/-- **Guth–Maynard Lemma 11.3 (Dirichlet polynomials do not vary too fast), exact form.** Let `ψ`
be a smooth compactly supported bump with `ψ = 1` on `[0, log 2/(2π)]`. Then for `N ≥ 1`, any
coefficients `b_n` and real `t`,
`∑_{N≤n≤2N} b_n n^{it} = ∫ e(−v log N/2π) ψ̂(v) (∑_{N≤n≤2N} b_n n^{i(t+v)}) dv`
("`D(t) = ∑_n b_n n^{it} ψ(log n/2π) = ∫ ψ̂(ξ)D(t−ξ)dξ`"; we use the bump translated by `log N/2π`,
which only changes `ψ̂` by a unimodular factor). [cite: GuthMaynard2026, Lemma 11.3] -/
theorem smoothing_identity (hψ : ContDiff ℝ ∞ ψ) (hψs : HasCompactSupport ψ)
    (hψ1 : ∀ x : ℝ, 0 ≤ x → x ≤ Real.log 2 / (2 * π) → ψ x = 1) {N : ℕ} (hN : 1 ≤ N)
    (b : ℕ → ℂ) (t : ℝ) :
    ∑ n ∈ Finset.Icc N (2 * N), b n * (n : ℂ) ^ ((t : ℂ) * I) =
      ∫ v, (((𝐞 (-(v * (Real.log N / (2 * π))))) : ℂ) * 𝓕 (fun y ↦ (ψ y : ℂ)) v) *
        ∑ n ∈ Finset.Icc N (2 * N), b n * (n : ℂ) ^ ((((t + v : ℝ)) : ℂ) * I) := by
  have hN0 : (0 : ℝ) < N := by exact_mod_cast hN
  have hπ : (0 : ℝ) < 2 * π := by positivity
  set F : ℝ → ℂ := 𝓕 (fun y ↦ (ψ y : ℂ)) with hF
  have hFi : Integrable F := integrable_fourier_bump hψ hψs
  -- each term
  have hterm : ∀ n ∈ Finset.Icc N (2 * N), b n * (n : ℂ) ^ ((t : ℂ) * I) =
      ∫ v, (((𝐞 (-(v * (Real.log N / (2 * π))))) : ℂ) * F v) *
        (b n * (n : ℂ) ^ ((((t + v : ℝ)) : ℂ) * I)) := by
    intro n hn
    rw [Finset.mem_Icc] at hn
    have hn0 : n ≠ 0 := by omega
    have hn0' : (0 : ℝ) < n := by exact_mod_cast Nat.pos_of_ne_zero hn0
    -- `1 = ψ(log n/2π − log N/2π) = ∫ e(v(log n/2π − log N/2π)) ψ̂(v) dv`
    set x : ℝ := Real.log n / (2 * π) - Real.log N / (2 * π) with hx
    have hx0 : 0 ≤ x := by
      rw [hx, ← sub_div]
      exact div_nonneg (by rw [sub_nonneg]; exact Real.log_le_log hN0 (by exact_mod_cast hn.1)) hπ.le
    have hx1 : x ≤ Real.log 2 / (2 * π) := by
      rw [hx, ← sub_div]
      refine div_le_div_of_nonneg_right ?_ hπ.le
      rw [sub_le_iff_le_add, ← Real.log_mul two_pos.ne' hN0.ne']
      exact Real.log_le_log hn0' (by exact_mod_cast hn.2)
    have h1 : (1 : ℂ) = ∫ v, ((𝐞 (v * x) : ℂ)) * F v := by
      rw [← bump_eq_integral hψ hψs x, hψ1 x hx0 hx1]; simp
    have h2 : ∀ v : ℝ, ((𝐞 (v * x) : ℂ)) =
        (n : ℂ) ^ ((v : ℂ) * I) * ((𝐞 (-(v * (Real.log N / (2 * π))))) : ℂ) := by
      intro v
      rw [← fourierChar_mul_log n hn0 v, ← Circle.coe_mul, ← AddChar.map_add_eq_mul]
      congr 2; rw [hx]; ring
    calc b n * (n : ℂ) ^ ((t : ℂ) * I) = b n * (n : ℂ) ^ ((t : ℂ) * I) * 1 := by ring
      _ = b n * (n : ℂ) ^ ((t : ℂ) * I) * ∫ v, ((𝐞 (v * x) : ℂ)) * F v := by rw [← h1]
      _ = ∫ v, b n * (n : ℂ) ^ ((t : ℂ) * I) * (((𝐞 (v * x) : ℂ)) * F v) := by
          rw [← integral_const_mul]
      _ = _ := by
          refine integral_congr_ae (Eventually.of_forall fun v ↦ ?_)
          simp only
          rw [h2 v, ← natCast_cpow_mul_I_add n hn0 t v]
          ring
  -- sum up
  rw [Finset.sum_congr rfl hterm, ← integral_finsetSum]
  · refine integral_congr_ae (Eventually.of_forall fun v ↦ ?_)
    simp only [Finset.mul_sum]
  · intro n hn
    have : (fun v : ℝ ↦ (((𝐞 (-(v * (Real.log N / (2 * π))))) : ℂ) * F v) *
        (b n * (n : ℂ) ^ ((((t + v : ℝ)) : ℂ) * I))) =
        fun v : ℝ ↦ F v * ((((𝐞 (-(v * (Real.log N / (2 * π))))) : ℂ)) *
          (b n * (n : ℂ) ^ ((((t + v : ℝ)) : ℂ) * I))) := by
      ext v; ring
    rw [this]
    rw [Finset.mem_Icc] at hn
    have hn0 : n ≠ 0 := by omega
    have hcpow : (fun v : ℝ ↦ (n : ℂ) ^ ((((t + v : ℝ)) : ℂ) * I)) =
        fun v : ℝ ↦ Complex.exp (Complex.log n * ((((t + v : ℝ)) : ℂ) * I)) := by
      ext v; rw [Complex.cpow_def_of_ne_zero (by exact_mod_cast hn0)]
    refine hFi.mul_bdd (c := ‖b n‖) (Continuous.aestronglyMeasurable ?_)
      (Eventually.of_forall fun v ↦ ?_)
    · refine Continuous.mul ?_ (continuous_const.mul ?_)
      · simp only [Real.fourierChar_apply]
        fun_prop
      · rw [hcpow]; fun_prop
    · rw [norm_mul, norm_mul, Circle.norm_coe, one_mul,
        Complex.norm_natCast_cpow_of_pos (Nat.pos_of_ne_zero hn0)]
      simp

==

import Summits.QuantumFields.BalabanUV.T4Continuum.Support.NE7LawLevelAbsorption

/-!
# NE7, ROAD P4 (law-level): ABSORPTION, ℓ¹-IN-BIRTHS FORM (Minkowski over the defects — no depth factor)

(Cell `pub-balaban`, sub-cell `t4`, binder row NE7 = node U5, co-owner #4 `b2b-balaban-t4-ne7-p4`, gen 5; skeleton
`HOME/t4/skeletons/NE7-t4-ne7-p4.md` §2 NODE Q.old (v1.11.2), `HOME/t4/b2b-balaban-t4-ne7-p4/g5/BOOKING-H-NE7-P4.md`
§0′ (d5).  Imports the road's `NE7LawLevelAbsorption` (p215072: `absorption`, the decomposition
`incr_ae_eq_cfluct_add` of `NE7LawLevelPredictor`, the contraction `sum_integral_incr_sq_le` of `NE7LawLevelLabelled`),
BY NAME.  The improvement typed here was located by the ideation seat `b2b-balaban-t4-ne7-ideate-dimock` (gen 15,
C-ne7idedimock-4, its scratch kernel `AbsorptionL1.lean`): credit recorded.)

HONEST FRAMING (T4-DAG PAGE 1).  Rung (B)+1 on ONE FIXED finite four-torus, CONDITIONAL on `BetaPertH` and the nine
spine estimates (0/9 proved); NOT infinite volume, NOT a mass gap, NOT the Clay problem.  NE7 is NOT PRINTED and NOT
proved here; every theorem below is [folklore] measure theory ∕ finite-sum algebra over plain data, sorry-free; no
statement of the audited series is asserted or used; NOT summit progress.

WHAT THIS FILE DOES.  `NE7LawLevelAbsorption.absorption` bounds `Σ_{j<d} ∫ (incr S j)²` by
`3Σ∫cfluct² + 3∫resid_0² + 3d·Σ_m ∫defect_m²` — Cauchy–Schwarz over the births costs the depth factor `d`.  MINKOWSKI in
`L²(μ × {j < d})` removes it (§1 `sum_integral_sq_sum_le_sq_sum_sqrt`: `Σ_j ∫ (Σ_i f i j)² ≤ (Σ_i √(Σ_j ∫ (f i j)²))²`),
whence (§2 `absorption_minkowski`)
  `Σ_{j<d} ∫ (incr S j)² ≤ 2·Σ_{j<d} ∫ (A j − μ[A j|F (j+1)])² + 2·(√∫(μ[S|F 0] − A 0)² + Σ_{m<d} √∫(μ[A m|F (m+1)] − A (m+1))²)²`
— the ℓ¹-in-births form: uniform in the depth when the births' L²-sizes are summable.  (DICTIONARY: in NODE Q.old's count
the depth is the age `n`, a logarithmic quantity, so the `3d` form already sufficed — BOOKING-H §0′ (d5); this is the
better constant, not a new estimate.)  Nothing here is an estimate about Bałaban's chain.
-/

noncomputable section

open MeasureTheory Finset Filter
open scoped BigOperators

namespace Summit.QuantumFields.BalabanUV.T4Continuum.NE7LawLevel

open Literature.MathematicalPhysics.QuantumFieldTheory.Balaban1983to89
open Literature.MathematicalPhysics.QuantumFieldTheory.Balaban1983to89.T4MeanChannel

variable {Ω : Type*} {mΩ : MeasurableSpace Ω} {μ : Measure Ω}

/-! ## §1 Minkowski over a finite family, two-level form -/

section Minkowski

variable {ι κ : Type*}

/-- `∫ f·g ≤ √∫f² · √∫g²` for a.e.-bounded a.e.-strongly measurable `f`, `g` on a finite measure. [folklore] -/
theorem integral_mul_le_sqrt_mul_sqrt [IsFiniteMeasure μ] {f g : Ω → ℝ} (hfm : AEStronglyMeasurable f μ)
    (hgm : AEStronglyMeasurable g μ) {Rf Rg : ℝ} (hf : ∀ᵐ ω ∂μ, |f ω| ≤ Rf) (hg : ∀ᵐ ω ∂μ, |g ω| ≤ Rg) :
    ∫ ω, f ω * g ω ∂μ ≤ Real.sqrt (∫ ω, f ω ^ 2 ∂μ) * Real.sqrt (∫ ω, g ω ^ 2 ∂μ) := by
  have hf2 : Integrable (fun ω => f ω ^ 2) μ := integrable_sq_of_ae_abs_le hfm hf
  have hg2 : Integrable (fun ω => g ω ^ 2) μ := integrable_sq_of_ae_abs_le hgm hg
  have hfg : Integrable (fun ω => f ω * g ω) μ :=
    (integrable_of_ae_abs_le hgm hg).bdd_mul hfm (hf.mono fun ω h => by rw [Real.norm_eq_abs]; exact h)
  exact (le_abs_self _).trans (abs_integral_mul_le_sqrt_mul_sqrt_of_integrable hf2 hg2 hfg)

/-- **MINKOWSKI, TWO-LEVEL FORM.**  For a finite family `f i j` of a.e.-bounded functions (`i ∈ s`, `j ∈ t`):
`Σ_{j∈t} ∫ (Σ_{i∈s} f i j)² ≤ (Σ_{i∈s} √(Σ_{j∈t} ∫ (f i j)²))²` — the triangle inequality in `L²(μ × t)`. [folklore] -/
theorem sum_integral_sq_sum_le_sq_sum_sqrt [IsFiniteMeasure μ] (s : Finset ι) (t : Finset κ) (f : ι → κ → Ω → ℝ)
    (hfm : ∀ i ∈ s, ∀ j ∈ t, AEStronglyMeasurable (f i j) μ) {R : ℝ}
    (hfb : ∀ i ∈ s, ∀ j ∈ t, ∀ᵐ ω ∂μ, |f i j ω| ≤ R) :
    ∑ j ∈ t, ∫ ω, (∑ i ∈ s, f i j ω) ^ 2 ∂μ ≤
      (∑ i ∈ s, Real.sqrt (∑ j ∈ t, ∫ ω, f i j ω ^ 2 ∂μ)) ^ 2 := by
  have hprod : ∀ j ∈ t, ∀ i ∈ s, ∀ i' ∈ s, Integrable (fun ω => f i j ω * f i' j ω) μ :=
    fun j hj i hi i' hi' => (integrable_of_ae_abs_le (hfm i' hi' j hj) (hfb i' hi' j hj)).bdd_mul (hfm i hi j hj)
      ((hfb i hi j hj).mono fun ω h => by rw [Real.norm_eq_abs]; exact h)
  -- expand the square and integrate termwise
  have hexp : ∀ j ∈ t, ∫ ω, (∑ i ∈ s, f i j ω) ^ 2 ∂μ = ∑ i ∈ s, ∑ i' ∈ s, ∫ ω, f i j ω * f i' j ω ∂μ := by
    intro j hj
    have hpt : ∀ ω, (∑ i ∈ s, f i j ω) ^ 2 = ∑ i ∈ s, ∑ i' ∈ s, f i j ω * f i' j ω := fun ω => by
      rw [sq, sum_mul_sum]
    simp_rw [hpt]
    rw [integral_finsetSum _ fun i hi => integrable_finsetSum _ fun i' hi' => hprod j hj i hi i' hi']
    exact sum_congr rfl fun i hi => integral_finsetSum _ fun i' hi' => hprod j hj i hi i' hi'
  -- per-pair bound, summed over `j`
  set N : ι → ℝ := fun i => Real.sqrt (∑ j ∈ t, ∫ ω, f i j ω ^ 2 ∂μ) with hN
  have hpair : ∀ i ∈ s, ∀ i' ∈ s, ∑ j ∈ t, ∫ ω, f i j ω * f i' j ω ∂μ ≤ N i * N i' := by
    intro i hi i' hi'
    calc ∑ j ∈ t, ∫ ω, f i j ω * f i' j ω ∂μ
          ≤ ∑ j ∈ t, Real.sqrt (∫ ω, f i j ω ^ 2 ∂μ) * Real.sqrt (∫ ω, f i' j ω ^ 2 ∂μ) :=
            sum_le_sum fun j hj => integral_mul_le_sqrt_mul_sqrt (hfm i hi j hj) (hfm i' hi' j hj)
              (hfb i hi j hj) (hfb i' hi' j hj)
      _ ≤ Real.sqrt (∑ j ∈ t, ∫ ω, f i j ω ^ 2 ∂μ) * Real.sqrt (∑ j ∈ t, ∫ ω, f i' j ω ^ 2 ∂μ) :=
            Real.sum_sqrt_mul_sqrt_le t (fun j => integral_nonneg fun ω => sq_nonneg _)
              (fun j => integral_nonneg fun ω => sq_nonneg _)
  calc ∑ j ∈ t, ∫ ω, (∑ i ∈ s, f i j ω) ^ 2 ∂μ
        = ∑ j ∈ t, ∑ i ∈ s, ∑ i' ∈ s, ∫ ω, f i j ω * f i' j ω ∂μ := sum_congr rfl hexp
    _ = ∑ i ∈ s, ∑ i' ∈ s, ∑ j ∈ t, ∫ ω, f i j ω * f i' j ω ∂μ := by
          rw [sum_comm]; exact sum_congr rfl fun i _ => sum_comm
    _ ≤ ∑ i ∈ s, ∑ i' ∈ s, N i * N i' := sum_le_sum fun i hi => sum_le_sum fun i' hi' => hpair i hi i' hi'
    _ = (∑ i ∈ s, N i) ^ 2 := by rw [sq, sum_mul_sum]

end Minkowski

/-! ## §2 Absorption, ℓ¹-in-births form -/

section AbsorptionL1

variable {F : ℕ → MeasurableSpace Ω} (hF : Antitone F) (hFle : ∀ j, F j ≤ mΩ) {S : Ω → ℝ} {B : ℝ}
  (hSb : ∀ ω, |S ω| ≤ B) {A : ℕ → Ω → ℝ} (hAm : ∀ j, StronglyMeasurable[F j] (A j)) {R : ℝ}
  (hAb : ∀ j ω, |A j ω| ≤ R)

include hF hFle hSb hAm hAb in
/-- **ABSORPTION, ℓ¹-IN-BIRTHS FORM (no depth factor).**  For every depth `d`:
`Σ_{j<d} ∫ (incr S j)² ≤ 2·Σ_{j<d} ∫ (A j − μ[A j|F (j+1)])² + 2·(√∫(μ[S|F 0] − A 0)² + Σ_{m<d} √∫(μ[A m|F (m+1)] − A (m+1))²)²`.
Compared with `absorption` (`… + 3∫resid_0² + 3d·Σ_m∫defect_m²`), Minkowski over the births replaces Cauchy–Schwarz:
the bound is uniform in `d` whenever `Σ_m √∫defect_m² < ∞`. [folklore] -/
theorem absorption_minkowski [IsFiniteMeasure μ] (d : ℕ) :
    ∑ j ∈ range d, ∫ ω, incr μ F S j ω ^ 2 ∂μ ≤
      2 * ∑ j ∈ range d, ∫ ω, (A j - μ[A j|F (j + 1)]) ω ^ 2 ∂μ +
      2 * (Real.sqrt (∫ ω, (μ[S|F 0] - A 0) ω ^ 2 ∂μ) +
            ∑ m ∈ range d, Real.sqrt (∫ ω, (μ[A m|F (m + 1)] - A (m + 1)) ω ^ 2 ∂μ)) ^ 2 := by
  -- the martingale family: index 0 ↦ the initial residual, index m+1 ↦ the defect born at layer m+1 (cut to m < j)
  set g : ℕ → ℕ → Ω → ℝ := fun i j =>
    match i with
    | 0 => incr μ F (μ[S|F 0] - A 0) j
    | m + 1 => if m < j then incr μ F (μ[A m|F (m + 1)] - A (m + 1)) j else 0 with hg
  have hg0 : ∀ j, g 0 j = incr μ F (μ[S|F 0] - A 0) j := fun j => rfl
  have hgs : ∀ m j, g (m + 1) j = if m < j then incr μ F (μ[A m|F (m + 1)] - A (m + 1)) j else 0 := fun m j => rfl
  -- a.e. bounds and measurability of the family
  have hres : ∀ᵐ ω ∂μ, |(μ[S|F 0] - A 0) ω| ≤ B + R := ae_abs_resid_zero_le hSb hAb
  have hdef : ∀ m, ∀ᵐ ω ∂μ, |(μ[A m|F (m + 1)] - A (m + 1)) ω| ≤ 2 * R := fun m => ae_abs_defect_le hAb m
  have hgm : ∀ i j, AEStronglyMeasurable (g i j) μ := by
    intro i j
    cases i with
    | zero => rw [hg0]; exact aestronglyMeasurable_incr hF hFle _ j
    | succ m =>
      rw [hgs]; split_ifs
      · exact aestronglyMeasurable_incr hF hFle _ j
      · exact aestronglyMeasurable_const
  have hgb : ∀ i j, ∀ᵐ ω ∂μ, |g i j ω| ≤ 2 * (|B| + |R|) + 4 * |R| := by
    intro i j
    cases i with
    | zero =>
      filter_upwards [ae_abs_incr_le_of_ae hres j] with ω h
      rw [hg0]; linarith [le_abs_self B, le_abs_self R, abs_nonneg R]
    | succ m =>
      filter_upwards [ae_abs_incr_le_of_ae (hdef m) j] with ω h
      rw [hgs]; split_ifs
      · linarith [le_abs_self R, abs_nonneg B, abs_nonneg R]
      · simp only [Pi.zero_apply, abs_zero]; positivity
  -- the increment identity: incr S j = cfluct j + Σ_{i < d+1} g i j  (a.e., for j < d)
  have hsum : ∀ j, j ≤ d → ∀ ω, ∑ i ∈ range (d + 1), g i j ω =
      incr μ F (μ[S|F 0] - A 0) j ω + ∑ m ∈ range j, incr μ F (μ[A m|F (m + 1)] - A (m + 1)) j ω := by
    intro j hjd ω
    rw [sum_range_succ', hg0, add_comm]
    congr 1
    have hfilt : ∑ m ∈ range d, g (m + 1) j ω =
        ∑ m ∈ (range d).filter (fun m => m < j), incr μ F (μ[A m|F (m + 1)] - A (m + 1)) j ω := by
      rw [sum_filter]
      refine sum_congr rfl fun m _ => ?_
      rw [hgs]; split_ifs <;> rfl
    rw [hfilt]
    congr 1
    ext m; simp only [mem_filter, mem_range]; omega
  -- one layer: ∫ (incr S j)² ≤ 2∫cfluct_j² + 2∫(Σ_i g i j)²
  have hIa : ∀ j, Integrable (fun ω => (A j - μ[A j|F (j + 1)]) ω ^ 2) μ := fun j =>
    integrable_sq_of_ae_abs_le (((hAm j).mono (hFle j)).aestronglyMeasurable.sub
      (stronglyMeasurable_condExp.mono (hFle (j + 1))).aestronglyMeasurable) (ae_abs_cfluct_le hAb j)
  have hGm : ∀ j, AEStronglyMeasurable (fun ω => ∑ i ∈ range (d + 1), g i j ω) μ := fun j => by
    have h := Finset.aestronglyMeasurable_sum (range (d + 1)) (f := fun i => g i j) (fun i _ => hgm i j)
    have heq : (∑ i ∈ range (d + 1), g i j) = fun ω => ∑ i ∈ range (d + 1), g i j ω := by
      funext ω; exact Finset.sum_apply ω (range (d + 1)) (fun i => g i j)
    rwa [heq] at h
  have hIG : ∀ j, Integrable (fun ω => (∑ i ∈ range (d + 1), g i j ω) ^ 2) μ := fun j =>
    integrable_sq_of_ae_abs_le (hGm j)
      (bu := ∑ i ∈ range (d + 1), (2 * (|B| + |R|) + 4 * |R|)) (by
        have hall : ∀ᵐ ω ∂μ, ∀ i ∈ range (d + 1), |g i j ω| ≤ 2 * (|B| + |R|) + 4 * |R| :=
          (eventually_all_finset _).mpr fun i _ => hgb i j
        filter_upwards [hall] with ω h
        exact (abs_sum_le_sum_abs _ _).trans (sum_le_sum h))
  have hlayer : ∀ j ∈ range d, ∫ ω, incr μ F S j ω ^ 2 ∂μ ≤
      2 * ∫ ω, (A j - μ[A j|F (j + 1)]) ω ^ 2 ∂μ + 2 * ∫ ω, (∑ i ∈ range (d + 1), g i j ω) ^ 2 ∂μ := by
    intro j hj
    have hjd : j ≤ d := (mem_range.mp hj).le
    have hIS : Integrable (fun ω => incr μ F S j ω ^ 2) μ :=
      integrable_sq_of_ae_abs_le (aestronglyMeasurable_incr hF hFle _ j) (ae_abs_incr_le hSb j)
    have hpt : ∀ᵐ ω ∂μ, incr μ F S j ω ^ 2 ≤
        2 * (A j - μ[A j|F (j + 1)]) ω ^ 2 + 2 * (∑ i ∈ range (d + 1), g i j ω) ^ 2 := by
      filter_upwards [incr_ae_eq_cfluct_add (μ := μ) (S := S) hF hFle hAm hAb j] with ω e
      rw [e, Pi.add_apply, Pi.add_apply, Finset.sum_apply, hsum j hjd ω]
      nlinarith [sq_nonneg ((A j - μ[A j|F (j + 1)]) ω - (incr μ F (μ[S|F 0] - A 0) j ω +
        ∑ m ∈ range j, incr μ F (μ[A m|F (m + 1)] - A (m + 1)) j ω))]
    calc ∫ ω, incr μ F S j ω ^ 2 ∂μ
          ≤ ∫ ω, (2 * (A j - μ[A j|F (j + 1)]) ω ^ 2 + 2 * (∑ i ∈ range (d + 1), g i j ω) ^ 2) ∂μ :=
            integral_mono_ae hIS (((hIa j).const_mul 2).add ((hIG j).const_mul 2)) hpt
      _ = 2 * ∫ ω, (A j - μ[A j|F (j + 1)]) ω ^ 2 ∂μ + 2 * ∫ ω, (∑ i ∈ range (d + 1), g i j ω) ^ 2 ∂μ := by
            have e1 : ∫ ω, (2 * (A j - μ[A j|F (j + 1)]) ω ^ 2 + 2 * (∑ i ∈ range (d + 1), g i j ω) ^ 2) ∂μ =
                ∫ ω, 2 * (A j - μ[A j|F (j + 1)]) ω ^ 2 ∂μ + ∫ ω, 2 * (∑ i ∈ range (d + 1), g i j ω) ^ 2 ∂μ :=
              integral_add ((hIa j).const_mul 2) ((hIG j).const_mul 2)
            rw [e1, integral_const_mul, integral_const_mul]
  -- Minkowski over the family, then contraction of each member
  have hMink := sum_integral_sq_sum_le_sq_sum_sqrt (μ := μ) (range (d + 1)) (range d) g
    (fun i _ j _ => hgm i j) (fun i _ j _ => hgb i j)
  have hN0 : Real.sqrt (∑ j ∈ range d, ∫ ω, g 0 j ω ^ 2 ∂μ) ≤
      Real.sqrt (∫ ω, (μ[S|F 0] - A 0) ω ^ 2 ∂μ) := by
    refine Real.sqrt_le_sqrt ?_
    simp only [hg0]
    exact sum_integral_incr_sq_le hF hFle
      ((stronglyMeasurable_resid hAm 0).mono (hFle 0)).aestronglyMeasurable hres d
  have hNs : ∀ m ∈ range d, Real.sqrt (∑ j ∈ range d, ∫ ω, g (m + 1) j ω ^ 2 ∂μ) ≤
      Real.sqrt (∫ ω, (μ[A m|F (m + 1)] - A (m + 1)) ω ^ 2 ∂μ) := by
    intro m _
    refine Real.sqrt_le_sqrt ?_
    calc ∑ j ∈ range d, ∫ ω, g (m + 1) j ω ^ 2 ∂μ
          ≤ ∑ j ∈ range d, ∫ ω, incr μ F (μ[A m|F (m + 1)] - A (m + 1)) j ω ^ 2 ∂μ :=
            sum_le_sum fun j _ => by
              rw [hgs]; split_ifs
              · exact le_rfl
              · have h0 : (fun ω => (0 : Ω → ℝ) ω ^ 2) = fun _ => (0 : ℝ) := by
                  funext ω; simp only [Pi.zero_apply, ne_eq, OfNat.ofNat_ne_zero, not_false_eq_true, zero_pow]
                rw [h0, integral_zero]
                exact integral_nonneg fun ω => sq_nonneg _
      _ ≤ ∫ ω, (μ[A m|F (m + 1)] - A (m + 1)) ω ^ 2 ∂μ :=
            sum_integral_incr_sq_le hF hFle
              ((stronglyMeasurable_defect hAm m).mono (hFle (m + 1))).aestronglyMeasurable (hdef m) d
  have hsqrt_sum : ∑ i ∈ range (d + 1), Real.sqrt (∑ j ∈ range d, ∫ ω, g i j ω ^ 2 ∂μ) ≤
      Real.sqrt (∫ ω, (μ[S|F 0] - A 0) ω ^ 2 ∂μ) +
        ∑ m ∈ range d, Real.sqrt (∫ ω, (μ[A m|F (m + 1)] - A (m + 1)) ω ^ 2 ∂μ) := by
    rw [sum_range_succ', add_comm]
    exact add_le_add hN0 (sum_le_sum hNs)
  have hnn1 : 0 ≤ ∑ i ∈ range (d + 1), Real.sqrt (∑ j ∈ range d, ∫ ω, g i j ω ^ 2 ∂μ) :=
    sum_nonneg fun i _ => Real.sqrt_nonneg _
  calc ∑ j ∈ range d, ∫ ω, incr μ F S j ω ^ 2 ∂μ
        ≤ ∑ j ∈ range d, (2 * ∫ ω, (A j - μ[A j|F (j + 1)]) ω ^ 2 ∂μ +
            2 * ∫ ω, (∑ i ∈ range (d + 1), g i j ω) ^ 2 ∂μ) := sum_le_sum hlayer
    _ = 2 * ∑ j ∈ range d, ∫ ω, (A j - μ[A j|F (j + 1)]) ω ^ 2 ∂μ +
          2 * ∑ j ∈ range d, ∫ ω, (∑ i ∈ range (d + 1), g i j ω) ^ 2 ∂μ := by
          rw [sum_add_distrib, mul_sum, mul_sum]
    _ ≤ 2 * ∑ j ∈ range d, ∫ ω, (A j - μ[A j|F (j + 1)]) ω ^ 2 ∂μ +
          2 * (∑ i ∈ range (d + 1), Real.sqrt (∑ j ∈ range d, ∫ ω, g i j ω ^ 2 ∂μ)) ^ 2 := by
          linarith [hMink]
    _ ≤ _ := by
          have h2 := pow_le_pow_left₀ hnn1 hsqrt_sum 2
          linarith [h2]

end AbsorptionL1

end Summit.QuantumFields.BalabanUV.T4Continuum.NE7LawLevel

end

YOUR OBJECTIVE: Give only the lines from the one holding "g ω ^ 2 ∂μ) := by" through the one holding "the triangle inequality", each restated exactly as it appears above.

ANSWER SECTION:
    ∫ ω, f ω * g ω ∂μ ≤ Real.sqrt (∫ ω, f ω ^ 2 ∂μ) * Real.sqrt (∫ ω, g ω ^ 2 ∂μ) := by
  have hf2 : Integrable (fun ω => f ω ^ 2) μ := integrable_sq_of_ae_abs_le hfm hf
  have hg2 : Integrable (fun ω => g ω ^ 2) μ := integrable_sq_of_ae_abs_le hgm hg
  have hfg : Integrable (fun ω => f ω * g ω) μ :=
    (integrable_of_ae_abs_le hgm hg).bdd_mul hfm (hf.mono fun ω h => by rw [Real.norm_eq_abs]; exact h)
  exact (le_abs_self _).trans (abs_integral_mul_le_sqrt_mul_sqrt_of_integrable hf2 hg2 hfg)

/-- **MINKOWSKI, TWO-LEVEL FORM.**  For a finite family `f i j` of a.e.-bounded functions (`i ∈ s`, `j ∈ t`):
`Σ_{j∈t} ∫ (Σ_{i∈s} f i j)² ≤ (Σ_{i∈s} √(Σ_{j∈t} ∫ (f i j)²))²` — the triangle inequality in `L²(μ × t)`. [folklore] -/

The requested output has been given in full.